Repeat only the lines below from the one containing "obtain ⟨𝒟₀, h𝒟₀, hS⟩ := hns" through the one containing "(14974 leaves). [folklore] -/", inclusive, exactly as written.

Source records
----

/-- **Item stmt-17348 from stub 3, GRANTED `CensoredHorizonlessDisperse` and MGHD existence**:
a censored datum with a non-settling MGHD `𝒟₀` — that MGHD has a horizon (else it would disperse
honestly and settle with `N = 0`), so stub 3 gives the curve, and `good_of_isGood` upgrades its
members. With `stub_thresholdEscape_of_tameCensoredDataExit`: modulo this route's rank-3 crux and
the CBG fact, the line's threshold stub IS item 17348. [folklore] -/
theorem tameCensoredDataExit_of_stub_thresholdEscape (hA : CensoredHorizonlessDisperse)
    (hM : TangentProfileCensorship.MGHDExistence)
    (h₃ : ∀ (X : Type) [TopologicalSpace X] [ChartedSpace Literature.Geometry.Lorentzian.E3 X] [IsManifold (𝓡 3) ((⊤ : ℕ∞) : WithTop ℕ∞) X] [T2Space X] [SecondCountableTopology X] [ConnectedSpace X], ∀ D ∈ Literature.Geometry.Lorentzian.admissibleVacuumData X, (∀ 𝒟 : Literature.Geometry.Lorentzian.VacuumCauchyDevelopment D, 𝒟.IsMaximal → Summit.FinalStateConjecture.HasCompleteNullInfinity 𝒟.toCauchyDevelopment) → (∃ 𝒟 : Literature.Geometry.Lorentzian.VacuumCauchyDevelopment D, 𝒟.IsMaximal ∧ (∀ [𝒟.metric.HasLeviCivita], ∃ q : 𝒟.carrier, ∀ (p : X) (γ : ℝ → 𝒟.carrier) (dom : Set ℝ), 𝒟.metric.IsNormalisedNullRayFrom 𝒟.timeOrientation 𝒟.embed 𝒟.normal p γ dom → ¬ BddAbove dom → q ∉ 𝒟.metric.chronologicalPast 𝒟.timeOrientation (γ '' (dom ∩ Set.Ici 0))) ∧ ¬ ∃ (O : Set 𝒟.carrier) (d : Literature.Geometry.Lorentzian.FinalStateDecomposition 𝒟.toSpacetime O 2), (∀ i, Literature.Geometry.Lorentzian.Kerr.IsSubextremal (d.mass i) (d.spin i)) ∧ O = Summit.FinalStateConjecture.exteriorOf 𝒟.toCauchyDevelopment d.charted ∧ Summit.FinalStateConjecture.RaysStayInClosure 𝒟.toCauchyDevelopment O ∧ Summit.FinalStateConjecture.HasExhaustiveCharts d ∧ Summit.FinalStateConjecture.IsFutureOriented d) → ∃ (e : Literature.Geometry.Lorentzian.AFEnd X) (F : EuclideanSpace ℝ (Fin 1) → Literature.Geometry.Lorentzian.InitialDataSet (𝓡 3) X), Literature.Geometry.Lorentzian.InitialDataSet.IsTameDataFamily e 1 F ∧ Literature.Geometry.Lorentzian.InitialDataSet.IsImmersedAtZero 1 F ∧ F 0 = D ∧ Function.Injective F ∧ (∀ c, F c ∈ Literature.Geometry.Lorentzian.admissibleVacuumData X) ∧ ∃ ε > (0 : ℝ), ∀ c, c ≠ 0 → ‖c‖ < ε → ∀ 𝒟 : Literature.Geometry.Lorentzian.VacuumCauchyDevelopment (F c), 𝒟.IsMaximal → Summit.FinalStateConjecture.HasCompleteNullInfinity 𝒟.toCauchyDevelopment ∧ ((∀ [𝒟.metric.HasLeviCivita], ∃ q : 𝒟.carrier, ∀ (p : X) (γ : ℝ → 𝒟.carrier) (dom : Set ℝ), 𝒟.metric.IsNormalisedNullRayFrom 𝒟.timeOrientation 𝒟.embed 𝒟.normal p γ dom → ¬ BddAbove dom → q ∉ 𝒟.metric.chronologicalPast 𝒟.timeOrientation (γ '' (dom ∩ Set.Ici 0))) → ∃ (O : Set 𝒟.carrier) (d : Literature.Geometry.Lorentzian.FinalStateDecomposition 𝒟.toSpacetime O 2), (∀ i, Literature.Geometry.Lorentzian.Kerr.IsSubextremal (d.mass i) (d.spin i)) ∧ O = Summit.FinalStateConjecture.exteriorOf 𝒟.toCauchyDevelopment d.charted ∧ Summit.FinalStateConjecture.RaysStayInClosure 𝒟.toCauchyDevelopment O ∧ Summit.FinalStateConjecture.HasExhaustiveCharts d ∧ Summit.FinalStateConjecture.IsFutureOriented d)) :
    TangentProfileCensorship.CensoredDataTameExit := by
  intro X _ _ _ _ _ _ D hD _ hC hns
  obtain ⟨𝒟₀, h𝒟₀, hS⟩ := hns
  -- the non-settling censored MGHD has a horizon: otherwise it disperses honestly (`N = 0`)
  have hH : ∀ [𝒟₀.metric.HasLeviCivita], ∃ q : 𝒟₀.carrier, ∀ (p : X) (γ : ℝ → 𝒟₀.carrier)
      (dom : Set ℝ), 𝒟₀.metric.IsNormalisedNullRayFrom 𝒟₀.timeOrientation 𝒟₀.embed 𝒟₀.normal p γ
        dom → ¬ BddAbove dom →
        q ∉ 𝒟₀.metric.chronologicalPast 𝒟₀.timeOrientation (γ '' (dom ∩ Set.Ici 0)) := by
    by_contra hH
    obtain ⟨O, d, hN, hO, hR, hE, hF⟩ := hA X D hD 𝒟₀ h𝒟₀ (hC 𝒟₀ h𝒟₀) hH
    exact hS ⟨O, d, fun i ↦ (Fin.cast hN i).elim0, hO, hR, hE, hF⟩
  obtain ⟨e, F, hF, himm, h0, hinj, hadm, ε, hε, hgood⟩ := h₃ X D hD hC ⟨𝒟₀, h𝒟₀, hH, hS⟩
  exact ⟨e, F, hF, himm, h0, hinj, hadm, ε, hε,
    fun c hc hcε ↦ good_of_isGood hA (hadm c) (hM X (F c) (hadm c)) (hgood c hc hcε)⟩
import Summits.MatrixMultiplication.OmegaCensus.STPPZoo313Checker
import Summits.MatrixMultiplication.OmegaCensus.STPPZoo313TableP4

/-!
# ω-census (abelian STPP census): certification rows of the (3,13)@61 two-above zoo — leaf ranges, part 33

HONEST FRAMING (pub-omega census; verbatim): lottery ticket; floor = certified bounds/negative ranges.
Census STRUCTURE (seat pub-omega-stpp-1 gen 33, 2026-08-29), family (b2).  Kernel rows for `zoo313_61_of_rows` (`STPPZoo313Theorem.lean`): the depth-first
zoo search `zooGo 61 zooTbl61 …` (`STPPZoo313Checker.lean`) split along the prefix tree of the difference sequence; sibling ranges of one node are decided
in one `decide +kernel` (≤ 15 000 leaves each); node theorems glue their children (`List.range'_append`).  Generator: HOME
`pub-omega-stpp-1-g33/code/gen_zoo_rows.py`.  Nothing here is progress on `ω`.
-/

namespace Summit.MatrixMultiplication.OmegaCensus.CubeNB.S2

/-- Zoo rows: node [1, 1, 1, 15], children d ∈ [1, 29] (14974 leaves). [folklore] -/
theorem zooRow_r1_1_1_15_1_29 : ((List.range' 1 29).all fun d => cond (Nat.ble 2 d) (Nat.beq 2 0 || zooGo 61 zooTbl61 7 (41 - d) (2 - 1) (18 + d) (262159 ||| (1 <<< (18 + d))) ((18 + d) :: [18, 3, 2, 1, 0])) (zooGo 61 zooTbl61 7 (41 - d) 2 (18 + d) (262159 ||| (1 <<< (18 + d))) ((18 + d) :: [18, 3, 2, 1, 0]))) = true := by
  decide +kernel

/-- Zoo rows: node [1, 1, 1, 15], children d ∈ [30, 34] (75 leaves). [folklore] -/
theorem zooRow_r1_1_1_15_30_5 : ((List.range' 30 5).all fun d => cond (Nat.ble 2 d) (Nat.beq 2 0 || zooGo 61 zooTbl61 7 (41 - d) (2 - 1) (18 + d) (262159 ||| (1 <<< (18 + d))) ((18 + d) :: [18, 3, 2, 1, 0])) (zooGo 61 zooTbl61 7 (41 - d) 2 (18 + d) (262159 ||| (1 <<< (18 + d))) ((18 + d) :: [18, 3, 2, 1, 0]))) = true := by
  decide +kernel

/-- Zoo rows: node [1, 1, 1], children d ∈ [16, 16] (14145 leaves). [folklore] -/
theorem zooRow_r1_1_1_16_1 : ((List.range' 16 1).all fun d => cond (Nat.ble 2 d) (Nat.beq 3 0 || zooGo 61 zooTbl61 8 (56 - d) (3 - 1) (3 + d) (15 ||| (1 <<< (3 + d))) ((3 + d) :: [3, 2, 1, 0])) (zooGo 61 zooTbl61 8 (56 - d) 3 (3 + d) (15 ||| (1 <<< (3 + d))) ((3 + d) :: [3, 2, 1, 0]))) = true := by
  decide +kernel

/-- Zoo rows: node [1, 1, 1], children d ∈ [17, 17] (13269 leaves). [folklore] -/
theorem zooRow_r1_1_1_17_1 : ((List.range' 17 1).all fun d => cond (Nat.ble 2 d) (Nat.beq 3 0 || zooGo 61 zooTbl61 8 (56 - d) (3 - 1) (3 + d) (15 ||| (1 <<< (3 + d))) ((3 + d) :: [3, 2, 1, 0])) (zooGo 61 zooTbl61 8 (56 - d) 3 (3 + d) (15 ||| (1 <<< (3 + d))) ((3 + d) :: [3, 2, 1, 0]))) = true := by
  decide +kernel

end Summit.MatrixMultiplication.OmegaCensus.CubeNB.S2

----

### Answer for the task
  obtain ⟨𝒟₀, h𝒟₀, hS⟩ := hns
  -- the non-settling censored MGHD has a horizon: otherwise it disperses honestly (`N = 0`)
  have hH : ∀ [𝒟₀.metric.HasLeviCivita], ∃ q : 𝒟₀.carrier, ∀ (p : X) (γ : ℝ → 𝒟₀.carrier)
      (dom : Set ℝ), 𝒟₀.metric.IsNormalisedNullRayFrom 𝒟₀.timeOrientation 𝒟₀.embed 𝒟₀.normal p γ
        dom → ¬ BddAbove dom →
        q ∉ 𝒟₀.metric.chronologicalPast 𝒟₀.timeOrientation (γ '' (dom ∩ Set.Ici 0)) := by
    by_contra hH
    obtain ⟨O, d, hN, hO, hR, hE, hF⟩ := hA X D hD 𝒟₀ h𝒟₀ (hC 𝒟₀ h𝒟₀) hH
    exact hS ⟨O, d, fun i ↦ (Fin.cast hN i).elim0, hO, hR, hE, hF⟩
  obtain ⟨e, F, hF, himm, h0, hinj, hadm, ε, hε, hgood⟩ := h₃ X D hD hC ⟨𝒟₀, h𝒟₀, hH, hS⟩
  exact ⟨e, F, hF, himm, h0, hinj, hadm, ε, hε,
    fun c hc hcε ↦ good_of_isGood hA (hadm c) (hM X (F c) (hadm c)) (hgood c hc hcε)⟩
import Summits.MatrixMultiplication.OmegaCensus.STPPZoo313Checker
import Summits.MatrixMultiplication.OmegaCensus.STPPZoo313TableP4

/-!
# ω-census (abelian STPP census): certification rows of the (3,13)@61 two-above zoo — leaf ranges, part 33

HONEST FRAMING (pub-omega census; verbatim): lottery ticket; floor = certified bounds/negative ranges.
Census STRUCTURE (seat pub-omega-stpp-1 gen 33, 2026-08-29), family (b2).  Kernel rows for `zoo313_61_of_rows` (`STPPZoo313Theorem.lean`): the depth-first
zoo search `zooGo 61 zooTbl61 …` (`STPPZoo313Checker.lean`) split along the prefix tree of the difference sequence; sibling ranges of one node are decided
in one `decide +kernel` (≤ 15 000 leaves each); node theorems glue their children (`List.range'_append`).  Generator: HOME
`pub-omega-stpp-1-g33/code/gen_zoo_rows.py`.  Nothing here is progress on `ω`.
-/

namespace Summit.MatrixMultiplication.OmegaCensus.CubeNB.S2

/-- Zoo rows: node [1, 1, 1, 15], children d ∈ [1, 29] (14974 leaves). [folklore] -/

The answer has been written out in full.